_PROMPT_. Below are entries. Copy exactly the lines running from the line that holds "import Literature.IUT.LogThetaLattice.HolomorphicLogShellVolume" to the line that holds "binds the fourth", with both ends included.

(Items from a data source)
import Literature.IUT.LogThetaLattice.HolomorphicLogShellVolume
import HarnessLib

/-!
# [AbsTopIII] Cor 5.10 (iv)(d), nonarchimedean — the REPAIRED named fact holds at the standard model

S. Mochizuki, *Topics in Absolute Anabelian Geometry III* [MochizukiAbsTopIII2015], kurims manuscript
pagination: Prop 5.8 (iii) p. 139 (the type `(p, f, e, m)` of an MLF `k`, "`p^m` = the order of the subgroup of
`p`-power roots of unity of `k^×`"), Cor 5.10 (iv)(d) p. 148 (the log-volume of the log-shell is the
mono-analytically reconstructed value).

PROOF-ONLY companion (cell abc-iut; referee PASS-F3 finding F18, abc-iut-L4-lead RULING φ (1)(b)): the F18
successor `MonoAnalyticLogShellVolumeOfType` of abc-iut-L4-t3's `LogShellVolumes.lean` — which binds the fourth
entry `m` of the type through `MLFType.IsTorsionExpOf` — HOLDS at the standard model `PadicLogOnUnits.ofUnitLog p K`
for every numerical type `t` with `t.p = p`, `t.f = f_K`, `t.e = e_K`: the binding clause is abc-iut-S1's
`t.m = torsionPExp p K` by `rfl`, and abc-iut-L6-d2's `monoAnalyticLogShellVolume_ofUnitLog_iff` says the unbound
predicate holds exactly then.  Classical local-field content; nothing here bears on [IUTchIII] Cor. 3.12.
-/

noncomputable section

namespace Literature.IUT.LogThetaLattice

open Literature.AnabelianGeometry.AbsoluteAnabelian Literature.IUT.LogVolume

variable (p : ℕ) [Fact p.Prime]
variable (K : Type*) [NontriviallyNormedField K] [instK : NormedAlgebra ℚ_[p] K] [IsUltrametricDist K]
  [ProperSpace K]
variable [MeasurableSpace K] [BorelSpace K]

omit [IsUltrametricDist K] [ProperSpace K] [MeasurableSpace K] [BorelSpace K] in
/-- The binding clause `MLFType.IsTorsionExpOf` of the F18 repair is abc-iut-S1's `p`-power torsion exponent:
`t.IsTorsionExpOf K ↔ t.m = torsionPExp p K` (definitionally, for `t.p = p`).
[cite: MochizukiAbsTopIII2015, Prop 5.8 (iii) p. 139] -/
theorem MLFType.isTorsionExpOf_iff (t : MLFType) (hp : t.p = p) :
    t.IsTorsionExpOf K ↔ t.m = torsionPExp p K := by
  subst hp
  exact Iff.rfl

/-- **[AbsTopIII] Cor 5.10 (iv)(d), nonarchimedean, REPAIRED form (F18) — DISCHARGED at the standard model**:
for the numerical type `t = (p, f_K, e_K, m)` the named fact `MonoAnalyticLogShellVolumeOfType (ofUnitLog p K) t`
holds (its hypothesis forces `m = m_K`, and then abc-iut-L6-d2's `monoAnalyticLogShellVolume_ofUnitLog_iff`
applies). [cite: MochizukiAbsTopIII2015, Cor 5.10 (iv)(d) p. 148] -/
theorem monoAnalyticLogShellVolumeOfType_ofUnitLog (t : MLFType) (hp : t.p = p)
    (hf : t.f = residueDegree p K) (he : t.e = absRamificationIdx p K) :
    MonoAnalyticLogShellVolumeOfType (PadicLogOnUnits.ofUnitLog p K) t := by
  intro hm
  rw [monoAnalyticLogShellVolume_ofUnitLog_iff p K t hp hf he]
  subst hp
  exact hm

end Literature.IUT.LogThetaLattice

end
--
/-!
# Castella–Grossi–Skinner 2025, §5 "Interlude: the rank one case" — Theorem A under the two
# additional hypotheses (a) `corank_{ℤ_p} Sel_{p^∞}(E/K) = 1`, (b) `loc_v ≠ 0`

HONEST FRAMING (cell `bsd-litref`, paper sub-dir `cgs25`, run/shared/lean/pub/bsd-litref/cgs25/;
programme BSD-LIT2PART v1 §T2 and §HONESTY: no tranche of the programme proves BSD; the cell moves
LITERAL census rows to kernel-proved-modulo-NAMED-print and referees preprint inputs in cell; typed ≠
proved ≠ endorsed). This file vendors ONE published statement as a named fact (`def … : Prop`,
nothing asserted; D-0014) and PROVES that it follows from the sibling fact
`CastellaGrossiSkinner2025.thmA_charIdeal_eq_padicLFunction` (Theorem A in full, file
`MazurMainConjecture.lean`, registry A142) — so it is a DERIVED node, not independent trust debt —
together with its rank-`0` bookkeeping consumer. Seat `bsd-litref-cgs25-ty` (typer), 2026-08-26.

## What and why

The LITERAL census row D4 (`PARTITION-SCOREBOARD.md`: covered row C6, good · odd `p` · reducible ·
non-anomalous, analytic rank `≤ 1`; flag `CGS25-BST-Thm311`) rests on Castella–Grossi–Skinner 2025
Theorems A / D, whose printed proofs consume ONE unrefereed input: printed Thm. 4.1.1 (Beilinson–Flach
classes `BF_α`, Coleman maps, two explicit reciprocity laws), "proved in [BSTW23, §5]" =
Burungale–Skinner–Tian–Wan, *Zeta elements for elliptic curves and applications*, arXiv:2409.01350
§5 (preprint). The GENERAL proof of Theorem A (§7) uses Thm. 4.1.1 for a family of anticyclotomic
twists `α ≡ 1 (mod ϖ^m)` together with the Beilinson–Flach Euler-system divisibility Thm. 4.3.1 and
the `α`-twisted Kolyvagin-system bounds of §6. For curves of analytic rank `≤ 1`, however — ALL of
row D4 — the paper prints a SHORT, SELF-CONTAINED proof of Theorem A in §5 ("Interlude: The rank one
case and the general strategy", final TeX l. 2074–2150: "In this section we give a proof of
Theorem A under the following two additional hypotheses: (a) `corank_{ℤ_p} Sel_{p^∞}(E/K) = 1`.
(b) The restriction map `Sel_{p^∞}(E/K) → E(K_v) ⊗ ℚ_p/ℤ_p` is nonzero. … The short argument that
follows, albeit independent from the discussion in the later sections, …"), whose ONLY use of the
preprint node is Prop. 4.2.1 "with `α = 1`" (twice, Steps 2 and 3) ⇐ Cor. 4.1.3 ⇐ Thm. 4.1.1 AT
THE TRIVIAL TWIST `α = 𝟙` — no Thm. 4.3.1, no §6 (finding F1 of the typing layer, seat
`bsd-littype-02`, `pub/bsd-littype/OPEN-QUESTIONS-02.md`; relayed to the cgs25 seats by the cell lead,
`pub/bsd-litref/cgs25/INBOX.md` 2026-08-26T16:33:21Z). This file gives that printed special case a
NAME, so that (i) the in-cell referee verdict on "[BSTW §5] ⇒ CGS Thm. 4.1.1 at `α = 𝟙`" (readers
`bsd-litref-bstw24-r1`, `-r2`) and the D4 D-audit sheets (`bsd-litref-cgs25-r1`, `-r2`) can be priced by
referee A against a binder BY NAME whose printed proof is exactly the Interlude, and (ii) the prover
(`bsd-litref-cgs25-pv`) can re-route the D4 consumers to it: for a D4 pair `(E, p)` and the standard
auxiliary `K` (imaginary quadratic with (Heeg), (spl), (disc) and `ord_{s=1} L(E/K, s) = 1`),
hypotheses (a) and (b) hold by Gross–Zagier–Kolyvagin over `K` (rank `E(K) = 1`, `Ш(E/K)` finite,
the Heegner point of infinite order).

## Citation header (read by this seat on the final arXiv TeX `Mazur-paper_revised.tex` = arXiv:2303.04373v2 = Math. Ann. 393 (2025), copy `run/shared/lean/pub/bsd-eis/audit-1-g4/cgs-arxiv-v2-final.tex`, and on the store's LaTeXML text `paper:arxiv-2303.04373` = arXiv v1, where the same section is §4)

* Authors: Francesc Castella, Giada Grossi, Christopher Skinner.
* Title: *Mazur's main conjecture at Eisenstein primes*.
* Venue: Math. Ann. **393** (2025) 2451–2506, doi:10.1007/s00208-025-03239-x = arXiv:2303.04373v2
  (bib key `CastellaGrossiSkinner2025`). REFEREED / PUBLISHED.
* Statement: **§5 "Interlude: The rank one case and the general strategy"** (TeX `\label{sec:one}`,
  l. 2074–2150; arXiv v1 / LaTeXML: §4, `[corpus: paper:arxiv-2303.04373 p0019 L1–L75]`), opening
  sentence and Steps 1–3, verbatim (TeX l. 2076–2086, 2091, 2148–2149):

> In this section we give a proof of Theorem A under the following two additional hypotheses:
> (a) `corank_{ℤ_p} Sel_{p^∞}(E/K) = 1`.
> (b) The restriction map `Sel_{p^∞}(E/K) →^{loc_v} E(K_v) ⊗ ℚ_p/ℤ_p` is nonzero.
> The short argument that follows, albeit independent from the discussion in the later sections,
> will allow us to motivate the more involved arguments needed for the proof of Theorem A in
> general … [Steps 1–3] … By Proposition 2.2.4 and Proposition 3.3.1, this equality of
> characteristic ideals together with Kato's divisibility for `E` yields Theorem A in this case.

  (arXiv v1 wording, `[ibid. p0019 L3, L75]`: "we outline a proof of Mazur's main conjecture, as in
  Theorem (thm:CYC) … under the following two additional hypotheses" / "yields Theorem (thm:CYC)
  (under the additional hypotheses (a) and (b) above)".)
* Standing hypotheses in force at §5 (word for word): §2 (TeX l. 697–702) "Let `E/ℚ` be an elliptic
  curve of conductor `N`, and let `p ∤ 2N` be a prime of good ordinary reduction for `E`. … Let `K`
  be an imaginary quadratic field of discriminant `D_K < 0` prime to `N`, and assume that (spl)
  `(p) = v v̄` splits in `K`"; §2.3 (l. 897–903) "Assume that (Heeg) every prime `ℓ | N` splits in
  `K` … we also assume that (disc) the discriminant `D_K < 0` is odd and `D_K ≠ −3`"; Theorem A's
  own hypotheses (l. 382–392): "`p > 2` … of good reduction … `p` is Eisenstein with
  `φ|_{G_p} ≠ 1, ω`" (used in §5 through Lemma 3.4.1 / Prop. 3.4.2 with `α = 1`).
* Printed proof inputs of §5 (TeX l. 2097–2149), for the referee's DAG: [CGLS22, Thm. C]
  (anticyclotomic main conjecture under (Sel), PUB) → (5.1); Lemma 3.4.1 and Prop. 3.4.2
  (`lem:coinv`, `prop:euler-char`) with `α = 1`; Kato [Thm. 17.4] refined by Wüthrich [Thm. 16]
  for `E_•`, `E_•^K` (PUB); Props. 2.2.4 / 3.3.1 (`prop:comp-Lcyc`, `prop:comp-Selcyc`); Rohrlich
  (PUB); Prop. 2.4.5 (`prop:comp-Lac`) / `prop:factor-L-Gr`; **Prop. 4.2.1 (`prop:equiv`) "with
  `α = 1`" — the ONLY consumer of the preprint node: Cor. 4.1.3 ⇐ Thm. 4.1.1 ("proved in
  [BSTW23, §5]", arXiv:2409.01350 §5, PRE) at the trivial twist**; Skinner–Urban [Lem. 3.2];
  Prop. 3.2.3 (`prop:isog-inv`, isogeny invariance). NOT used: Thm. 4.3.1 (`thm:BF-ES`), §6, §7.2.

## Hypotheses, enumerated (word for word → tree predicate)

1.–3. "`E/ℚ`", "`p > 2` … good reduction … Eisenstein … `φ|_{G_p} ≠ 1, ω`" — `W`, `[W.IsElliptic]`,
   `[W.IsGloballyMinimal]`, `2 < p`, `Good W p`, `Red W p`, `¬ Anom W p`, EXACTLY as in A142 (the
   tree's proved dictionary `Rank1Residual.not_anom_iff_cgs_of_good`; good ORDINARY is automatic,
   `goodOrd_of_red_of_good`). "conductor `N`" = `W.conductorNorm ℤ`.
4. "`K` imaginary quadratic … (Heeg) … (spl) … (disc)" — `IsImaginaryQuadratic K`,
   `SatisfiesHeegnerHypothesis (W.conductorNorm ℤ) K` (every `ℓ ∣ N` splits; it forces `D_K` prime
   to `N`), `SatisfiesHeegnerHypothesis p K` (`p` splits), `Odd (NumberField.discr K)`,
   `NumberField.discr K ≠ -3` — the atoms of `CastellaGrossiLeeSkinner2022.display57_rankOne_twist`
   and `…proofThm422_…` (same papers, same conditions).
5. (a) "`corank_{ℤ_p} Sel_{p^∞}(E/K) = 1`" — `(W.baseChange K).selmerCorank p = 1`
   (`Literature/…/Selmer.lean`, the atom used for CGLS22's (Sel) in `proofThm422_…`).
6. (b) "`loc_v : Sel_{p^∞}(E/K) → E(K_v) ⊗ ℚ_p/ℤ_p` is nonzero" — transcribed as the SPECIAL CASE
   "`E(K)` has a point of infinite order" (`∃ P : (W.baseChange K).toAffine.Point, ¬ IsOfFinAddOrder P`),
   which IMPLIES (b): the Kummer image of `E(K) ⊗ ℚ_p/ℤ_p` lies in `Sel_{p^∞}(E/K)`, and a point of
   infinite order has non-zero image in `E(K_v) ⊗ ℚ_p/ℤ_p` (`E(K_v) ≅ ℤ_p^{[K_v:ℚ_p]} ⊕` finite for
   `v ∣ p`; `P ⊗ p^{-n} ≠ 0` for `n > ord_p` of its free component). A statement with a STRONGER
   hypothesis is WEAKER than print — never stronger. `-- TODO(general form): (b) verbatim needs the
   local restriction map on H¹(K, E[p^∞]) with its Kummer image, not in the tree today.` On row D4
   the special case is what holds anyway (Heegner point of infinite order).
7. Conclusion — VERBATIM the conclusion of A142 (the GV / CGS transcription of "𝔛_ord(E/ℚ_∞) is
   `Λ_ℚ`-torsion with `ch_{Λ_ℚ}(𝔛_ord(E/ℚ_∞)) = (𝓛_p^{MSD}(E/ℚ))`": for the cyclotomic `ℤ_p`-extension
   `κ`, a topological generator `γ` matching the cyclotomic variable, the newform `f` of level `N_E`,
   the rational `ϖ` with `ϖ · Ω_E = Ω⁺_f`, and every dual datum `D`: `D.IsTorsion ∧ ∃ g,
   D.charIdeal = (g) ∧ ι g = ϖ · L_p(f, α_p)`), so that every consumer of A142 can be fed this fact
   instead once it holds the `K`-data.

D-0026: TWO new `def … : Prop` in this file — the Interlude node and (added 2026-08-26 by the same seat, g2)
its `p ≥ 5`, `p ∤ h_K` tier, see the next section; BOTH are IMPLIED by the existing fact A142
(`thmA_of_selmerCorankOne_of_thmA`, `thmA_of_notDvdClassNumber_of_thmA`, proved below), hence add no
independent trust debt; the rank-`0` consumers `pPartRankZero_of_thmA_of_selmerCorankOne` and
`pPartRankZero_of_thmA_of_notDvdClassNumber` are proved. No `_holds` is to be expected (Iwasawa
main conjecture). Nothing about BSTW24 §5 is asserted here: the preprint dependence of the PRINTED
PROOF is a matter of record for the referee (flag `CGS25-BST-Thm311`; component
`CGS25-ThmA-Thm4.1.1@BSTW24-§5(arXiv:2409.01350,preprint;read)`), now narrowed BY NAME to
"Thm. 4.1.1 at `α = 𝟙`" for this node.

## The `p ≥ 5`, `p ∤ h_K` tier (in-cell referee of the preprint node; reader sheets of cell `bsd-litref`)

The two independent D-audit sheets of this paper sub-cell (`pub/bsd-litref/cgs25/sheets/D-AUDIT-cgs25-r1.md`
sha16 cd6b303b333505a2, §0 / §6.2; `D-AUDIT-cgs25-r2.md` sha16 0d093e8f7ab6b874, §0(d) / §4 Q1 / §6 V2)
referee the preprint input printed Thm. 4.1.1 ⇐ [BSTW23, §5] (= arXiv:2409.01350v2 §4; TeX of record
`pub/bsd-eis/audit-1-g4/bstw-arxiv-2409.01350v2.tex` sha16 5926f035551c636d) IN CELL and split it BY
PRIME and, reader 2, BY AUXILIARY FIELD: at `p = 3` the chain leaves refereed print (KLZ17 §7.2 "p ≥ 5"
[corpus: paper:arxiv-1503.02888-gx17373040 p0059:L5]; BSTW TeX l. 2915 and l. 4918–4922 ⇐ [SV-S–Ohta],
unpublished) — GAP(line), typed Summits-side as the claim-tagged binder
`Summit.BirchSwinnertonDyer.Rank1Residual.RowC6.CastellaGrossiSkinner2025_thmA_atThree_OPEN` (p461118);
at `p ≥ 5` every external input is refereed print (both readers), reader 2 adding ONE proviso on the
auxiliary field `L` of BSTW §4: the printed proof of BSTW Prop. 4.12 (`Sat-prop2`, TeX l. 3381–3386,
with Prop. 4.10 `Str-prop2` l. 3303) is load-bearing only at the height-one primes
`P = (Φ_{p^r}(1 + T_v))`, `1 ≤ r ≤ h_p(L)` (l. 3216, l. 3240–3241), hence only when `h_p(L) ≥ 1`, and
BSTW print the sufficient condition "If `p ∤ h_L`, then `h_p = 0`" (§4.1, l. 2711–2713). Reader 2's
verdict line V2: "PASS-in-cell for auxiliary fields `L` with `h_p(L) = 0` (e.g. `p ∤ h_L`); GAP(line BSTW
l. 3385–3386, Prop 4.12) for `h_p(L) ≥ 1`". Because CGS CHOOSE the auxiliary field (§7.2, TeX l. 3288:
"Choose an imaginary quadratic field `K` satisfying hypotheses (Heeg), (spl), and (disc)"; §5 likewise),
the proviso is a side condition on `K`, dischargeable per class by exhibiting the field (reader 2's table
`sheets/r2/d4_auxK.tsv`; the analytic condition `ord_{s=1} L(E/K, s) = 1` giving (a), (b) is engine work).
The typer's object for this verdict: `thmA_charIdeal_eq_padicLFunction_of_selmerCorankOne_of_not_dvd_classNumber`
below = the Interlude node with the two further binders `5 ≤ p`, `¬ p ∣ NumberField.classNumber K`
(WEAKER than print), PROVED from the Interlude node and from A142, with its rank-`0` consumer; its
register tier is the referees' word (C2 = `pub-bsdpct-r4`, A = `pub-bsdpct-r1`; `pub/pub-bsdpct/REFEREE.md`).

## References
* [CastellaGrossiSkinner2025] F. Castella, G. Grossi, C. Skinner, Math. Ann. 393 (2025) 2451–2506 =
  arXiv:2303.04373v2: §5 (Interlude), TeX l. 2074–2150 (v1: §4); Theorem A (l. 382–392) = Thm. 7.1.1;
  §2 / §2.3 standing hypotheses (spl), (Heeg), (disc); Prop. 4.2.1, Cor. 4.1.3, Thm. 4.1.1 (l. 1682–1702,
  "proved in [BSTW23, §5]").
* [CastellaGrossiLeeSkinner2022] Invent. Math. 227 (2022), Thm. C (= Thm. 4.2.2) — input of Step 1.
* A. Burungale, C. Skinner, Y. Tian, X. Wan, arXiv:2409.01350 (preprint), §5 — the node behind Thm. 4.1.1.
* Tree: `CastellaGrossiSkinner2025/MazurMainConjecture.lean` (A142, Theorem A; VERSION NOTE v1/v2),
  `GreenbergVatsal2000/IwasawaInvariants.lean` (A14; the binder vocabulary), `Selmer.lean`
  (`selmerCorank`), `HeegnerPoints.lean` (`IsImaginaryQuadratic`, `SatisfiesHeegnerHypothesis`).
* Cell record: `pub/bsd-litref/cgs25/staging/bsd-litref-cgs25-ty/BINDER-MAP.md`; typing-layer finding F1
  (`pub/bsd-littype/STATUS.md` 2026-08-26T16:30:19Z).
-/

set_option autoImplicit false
...
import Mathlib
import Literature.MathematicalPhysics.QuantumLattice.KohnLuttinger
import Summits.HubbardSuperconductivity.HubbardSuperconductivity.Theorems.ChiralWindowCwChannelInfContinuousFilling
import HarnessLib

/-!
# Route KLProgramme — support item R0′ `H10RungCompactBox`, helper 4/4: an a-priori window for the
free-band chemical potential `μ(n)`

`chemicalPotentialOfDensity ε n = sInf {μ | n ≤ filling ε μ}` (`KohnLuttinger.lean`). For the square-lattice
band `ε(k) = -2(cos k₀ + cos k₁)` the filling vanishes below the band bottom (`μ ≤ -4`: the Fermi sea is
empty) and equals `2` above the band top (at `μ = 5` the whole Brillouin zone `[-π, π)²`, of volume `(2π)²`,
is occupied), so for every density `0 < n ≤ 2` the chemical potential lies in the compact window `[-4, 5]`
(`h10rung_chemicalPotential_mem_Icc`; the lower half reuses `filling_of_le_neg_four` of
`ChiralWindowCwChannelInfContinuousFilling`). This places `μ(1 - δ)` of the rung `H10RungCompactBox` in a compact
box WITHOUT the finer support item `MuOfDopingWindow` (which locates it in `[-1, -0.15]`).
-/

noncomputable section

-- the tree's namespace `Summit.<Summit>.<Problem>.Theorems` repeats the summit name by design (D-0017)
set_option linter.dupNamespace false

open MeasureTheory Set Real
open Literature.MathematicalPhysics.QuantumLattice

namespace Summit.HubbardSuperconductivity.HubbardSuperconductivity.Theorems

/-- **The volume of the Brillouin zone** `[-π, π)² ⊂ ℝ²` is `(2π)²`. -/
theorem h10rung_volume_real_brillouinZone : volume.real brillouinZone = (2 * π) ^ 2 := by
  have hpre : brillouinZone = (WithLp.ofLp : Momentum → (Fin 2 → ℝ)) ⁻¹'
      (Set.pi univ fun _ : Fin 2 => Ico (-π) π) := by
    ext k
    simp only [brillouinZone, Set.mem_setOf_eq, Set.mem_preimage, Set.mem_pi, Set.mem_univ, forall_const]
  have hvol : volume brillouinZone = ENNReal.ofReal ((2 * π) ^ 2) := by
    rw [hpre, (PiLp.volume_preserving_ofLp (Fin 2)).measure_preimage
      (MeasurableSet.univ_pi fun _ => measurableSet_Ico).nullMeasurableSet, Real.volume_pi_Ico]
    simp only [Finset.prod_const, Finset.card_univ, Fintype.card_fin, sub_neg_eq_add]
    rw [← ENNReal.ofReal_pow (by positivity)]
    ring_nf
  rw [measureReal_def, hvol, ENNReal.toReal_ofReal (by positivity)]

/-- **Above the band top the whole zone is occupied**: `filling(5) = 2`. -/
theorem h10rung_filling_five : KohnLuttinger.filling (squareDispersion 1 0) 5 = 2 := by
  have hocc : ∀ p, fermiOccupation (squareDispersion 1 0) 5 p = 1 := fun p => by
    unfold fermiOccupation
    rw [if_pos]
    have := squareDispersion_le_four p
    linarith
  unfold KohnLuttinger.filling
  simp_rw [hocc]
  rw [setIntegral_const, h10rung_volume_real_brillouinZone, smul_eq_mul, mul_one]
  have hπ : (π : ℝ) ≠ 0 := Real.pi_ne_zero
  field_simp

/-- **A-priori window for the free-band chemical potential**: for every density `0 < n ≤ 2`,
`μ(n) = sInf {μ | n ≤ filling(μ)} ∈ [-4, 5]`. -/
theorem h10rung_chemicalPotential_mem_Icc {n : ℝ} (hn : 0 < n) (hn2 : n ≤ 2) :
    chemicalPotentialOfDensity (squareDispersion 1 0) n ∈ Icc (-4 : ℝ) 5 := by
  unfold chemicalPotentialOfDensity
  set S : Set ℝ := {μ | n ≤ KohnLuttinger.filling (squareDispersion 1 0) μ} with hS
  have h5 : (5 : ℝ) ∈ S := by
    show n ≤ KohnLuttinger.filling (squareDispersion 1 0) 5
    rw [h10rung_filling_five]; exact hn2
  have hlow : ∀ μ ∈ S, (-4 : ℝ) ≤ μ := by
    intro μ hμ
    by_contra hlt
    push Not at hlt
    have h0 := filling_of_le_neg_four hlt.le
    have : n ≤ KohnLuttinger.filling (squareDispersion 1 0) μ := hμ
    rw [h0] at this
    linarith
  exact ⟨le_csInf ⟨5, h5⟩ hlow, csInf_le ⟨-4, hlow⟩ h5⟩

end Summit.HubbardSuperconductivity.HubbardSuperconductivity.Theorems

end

_SOLVED EXERCISE_.
import Literature.IUT.LogThetaLattice.HolomorphicLogShellVolume
import HarnessLib

/-!
# [AbsTopIII] Cor 5.10 (iv)(d), nonarchimedean — the REPAIRED named fact holds at the standard model

S. Mochizuki, *Topics in Absolute Anabelian Geometry III* [MochizukiAbsTopIII2015], kurims manuscript
pagination: Prop 5.8 (iii) p. 139 (the type `(p, f, e, m)` of an MLF `k`, "`p^m` = the order of the subgroup of
`p`-power roots of unity of `k^×`"), Cor 5.10 (iv)(d) p. 148 (the log-volume of the log-shell is the
mono-analytically reconstructed value).

PROOF-ONLY companion (cell abc-iut; referee PASS-F3 finding F18, abc-iut-L4-lead RULING φ (1)(b)): the F18
successor `MonoAnalyticLogShellVolumeOfType` of abc-iut-L4-t3's `LogShellVolumes.lean` — which binds the fourth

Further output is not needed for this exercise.